▶ [WHAT IS EXPECTED] Given the entries that follow, write out exactly the lines starting at the one containing "have hle : H" and ending at the one containing "have h0' : (0", both ends included, and only those.

▶ [SUPPLIED MATERIAL]
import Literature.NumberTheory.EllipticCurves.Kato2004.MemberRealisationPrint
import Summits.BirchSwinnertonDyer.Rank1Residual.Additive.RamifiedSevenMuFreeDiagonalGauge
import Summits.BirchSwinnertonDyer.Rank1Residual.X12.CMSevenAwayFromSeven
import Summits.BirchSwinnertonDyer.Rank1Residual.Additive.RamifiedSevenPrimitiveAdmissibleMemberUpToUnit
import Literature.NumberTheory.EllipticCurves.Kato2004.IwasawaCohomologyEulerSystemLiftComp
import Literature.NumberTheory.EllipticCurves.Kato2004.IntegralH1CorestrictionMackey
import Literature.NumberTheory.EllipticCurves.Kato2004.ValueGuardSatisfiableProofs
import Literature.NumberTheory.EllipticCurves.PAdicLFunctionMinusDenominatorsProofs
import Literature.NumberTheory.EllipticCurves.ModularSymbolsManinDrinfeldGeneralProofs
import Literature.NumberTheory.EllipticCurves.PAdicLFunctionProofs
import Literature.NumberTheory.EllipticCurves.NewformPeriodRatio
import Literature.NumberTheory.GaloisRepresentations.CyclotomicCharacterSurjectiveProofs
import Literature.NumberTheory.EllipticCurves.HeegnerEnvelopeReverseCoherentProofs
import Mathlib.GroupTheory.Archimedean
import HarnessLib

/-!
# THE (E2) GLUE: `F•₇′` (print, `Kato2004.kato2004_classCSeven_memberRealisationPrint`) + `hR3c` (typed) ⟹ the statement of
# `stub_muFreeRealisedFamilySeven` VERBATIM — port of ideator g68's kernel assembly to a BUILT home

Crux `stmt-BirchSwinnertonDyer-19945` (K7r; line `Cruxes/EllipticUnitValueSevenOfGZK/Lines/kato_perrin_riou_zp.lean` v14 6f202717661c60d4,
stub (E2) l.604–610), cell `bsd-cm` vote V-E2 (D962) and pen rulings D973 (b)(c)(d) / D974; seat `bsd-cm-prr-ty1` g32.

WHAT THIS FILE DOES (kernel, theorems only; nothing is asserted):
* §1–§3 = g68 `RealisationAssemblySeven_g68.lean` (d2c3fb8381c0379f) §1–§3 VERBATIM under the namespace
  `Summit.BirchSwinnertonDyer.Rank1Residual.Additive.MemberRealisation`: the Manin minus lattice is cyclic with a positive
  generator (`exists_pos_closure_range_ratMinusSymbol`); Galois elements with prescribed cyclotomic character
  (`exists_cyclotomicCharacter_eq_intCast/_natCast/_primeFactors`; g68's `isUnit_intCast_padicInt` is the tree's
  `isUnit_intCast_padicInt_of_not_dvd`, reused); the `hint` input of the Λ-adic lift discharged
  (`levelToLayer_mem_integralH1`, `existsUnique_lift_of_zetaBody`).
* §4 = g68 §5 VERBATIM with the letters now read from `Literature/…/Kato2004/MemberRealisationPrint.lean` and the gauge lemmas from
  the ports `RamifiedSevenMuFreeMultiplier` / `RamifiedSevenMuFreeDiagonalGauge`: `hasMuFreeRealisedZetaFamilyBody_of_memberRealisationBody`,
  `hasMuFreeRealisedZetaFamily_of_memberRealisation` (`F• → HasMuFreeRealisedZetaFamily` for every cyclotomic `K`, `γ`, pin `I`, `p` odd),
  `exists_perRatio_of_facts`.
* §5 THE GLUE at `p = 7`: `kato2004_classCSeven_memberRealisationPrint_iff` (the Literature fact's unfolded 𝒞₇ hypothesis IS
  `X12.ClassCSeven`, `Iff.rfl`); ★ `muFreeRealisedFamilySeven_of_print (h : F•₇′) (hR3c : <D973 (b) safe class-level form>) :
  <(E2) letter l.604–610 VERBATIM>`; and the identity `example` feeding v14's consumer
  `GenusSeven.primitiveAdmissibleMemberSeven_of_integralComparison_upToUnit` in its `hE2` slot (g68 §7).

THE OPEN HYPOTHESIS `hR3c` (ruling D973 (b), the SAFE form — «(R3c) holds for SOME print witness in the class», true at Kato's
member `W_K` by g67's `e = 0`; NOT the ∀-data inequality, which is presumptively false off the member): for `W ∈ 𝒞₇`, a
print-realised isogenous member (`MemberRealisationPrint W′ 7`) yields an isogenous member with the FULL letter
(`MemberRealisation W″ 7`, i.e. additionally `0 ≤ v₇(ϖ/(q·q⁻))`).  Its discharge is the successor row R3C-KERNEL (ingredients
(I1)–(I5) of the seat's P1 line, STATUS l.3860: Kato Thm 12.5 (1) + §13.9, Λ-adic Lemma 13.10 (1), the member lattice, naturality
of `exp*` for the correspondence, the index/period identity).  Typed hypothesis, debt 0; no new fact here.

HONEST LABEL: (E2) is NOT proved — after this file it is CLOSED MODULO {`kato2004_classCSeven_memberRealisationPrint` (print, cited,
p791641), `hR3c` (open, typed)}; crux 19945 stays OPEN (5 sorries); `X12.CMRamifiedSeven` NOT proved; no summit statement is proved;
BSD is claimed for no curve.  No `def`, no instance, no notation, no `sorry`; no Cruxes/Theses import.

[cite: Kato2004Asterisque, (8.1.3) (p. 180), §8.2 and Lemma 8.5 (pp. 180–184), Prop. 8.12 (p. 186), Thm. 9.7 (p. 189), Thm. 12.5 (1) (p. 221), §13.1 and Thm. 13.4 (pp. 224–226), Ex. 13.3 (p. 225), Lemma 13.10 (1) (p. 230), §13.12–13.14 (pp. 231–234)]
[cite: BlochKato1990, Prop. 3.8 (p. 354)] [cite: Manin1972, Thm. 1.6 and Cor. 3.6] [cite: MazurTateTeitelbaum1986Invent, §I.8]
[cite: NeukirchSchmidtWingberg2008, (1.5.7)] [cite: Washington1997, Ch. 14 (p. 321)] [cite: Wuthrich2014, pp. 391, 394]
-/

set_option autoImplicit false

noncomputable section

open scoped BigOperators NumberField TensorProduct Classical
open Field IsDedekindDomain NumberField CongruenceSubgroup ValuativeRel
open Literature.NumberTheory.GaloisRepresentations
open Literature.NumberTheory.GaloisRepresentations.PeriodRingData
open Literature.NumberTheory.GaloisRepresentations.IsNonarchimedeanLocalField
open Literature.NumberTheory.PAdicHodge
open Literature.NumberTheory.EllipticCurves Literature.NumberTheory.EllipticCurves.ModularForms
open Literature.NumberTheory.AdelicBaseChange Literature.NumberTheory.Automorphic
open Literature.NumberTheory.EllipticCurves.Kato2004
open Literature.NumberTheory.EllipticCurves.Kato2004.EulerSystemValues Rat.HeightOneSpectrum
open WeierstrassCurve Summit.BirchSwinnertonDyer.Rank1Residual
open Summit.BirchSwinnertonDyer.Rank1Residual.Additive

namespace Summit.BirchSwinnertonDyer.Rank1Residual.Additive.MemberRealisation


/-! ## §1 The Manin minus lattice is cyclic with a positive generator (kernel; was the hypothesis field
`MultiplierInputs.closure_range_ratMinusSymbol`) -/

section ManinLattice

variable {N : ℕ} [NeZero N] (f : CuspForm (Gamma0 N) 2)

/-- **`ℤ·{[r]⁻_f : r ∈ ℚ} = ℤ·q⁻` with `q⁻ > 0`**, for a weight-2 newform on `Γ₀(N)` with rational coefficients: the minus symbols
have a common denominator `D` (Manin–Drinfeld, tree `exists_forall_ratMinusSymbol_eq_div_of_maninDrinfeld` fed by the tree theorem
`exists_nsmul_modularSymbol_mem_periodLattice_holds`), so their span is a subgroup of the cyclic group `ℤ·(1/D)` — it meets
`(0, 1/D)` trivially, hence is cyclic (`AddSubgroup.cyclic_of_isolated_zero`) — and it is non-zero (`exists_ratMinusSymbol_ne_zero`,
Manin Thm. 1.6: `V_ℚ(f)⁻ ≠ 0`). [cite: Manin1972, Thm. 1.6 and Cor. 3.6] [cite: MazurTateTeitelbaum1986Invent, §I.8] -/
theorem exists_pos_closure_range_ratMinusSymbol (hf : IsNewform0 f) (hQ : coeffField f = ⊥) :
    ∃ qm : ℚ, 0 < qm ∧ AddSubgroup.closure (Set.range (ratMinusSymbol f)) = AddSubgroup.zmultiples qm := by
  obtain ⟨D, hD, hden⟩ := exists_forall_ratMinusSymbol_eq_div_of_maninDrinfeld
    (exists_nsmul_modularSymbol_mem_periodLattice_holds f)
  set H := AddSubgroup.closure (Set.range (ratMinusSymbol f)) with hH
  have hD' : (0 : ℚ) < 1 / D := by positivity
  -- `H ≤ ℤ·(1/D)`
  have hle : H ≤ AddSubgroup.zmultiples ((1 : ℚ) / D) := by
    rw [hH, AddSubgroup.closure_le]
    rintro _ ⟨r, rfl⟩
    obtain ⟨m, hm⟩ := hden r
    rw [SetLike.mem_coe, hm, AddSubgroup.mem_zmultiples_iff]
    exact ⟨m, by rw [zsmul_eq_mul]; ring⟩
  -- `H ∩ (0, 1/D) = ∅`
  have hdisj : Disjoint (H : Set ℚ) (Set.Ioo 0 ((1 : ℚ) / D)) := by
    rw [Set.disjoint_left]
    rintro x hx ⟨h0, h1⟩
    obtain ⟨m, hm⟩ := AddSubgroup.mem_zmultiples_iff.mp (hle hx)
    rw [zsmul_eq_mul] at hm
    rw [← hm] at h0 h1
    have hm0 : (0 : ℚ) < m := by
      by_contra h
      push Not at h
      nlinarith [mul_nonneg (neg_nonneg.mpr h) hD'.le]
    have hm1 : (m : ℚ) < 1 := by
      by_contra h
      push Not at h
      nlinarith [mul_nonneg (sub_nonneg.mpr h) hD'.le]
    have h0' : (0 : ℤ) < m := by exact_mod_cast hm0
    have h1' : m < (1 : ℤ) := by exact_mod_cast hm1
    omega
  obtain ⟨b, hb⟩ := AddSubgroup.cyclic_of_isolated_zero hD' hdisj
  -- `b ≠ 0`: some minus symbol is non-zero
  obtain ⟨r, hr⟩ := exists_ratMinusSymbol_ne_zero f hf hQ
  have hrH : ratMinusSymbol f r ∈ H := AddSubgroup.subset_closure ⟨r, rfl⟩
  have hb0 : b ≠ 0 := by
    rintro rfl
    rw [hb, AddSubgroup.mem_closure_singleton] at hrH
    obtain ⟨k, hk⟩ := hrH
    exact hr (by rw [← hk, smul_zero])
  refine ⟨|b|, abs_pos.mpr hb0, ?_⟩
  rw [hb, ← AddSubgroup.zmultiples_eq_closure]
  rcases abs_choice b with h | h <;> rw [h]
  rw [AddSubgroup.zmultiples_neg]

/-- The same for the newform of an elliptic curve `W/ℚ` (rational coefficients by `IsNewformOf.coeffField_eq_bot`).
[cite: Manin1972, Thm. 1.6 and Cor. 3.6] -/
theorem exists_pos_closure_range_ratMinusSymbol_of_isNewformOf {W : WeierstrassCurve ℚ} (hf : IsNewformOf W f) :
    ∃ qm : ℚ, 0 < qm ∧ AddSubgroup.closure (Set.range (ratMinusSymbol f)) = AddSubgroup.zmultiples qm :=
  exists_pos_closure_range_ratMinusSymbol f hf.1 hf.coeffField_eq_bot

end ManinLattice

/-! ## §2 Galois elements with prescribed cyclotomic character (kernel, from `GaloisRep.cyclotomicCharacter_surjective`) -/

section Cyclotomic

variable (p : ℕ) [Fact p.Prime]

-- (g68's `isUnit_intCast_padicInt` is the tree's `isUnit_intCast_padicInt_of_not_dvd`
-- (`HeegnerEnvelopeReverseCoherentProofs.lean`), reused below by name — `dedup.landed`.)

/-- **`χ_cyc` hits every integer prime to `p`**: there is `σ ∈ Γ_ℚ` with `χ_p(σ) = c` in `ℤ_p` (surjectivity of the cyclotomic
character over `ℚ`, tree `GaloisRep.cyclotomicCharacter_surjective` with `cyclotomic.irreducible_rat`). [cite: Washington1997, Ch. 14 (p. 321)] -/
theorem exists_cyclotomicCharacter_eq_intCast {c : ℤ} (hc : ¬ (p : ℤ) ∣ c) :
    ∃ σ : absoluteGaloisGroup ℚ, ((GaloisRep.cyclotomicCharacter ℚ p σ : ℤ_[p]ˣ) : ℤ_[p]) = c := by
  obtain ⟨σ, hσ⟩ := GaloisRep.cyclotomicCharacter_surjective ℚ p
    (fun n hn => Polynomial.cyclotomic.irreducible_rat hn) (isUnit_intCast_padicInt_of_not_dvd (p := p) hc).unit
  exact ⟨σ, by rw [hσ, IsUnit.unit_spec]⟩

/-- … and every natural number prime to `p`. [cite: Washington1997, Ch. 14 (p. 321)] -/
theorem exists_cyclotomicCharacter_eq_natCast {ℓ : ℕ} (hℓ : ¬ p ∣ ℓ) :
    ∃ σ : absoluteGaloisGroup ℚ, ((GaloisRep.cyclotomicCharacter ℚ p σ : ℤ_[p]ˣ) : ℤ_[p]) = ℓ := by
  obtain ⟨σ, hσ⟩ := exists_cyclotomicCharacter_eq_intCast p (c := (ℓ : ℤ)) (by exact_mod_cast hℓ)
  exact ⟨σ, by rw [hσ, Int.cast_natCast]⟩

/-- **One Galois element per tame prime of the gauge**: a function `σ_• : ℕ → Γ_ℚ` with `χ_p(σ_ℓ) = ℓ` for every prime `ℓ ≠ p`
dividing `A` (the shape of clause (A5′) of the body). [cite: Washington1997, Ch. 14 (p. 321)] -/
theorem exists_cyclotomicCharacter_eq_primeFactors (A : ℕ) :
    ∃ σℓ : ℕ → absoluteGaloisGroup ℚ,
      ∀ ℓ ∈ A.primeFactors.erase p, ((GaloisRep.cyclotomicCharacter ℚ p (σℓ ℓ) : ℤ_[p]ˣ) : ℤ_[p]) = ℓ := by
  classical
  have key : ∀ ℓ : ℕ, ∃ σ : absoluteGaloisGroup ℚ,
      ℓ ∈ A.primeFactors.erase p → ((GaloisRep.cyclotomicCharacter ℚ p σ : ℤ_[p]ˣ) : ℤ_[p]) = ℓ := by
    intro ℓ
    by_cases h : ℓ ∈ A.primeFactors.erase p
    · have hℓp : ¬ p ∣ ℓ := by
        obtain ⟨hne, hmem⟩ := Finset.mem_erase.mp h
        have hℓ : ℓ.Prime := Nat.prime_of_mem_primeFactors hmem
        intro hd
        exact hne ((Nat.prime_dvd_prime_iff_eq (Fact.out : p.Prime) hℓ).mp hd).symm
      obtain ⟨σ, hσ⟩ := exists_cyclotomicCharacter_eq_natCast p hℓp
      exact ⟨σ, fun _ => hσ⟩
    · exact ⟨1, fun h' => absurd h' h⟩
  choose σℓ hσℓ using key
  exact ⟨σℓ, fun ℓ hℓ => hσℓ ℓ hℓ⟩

▶ [EXERCISE RESULT]
  have hle : H ≤ AddSubgroup.zmultiples ((1 : ℚ) / D) := by
    rw [hH, AddSubgroup.closure_le]
    rintro _ ⟨r, rfl⟩
    obtain ⟨m, hm⟩ := hden r
    rw [SetLike.mem_coe, hm, AddSubgroup.mem_zmultiples_iff]
    exact ⟨m, by rw [zsmul_eq_mul]; ring⟩
  -- `H ∩ (0, 1/D) = ∅`
  have hdisj : Disjoint (H : Set ℚ) (Set.Ioo 0 ((1 : ℚ) / D)) := by
    rw [Set.disjoint_left]
    rintro x hx ⟨h0, h1⟩
    obtain ⟨m, hm⟩ := AddSubgroup.mem_zmultiples_iff.mp (hle hx)
    rw [zsmul_eq_mul] at hm
    rw [← hm] at h0 h1
    have hm0 : (0 : ℚ) < m := by
      by_contra h
      push Not at h
      nlinarith [mul_nonneg (neg_nonneg.mpr h) hD'.le]
    have hm1 : (m : ℚ) < 1 := by
      by_contra h
      push Not at h
      nlinarith [mul_nonneg (sub_nonneg.mpr h) hD'.le]
    have h0' : (0 : ℤ) < m := by exact_mod_cast hm0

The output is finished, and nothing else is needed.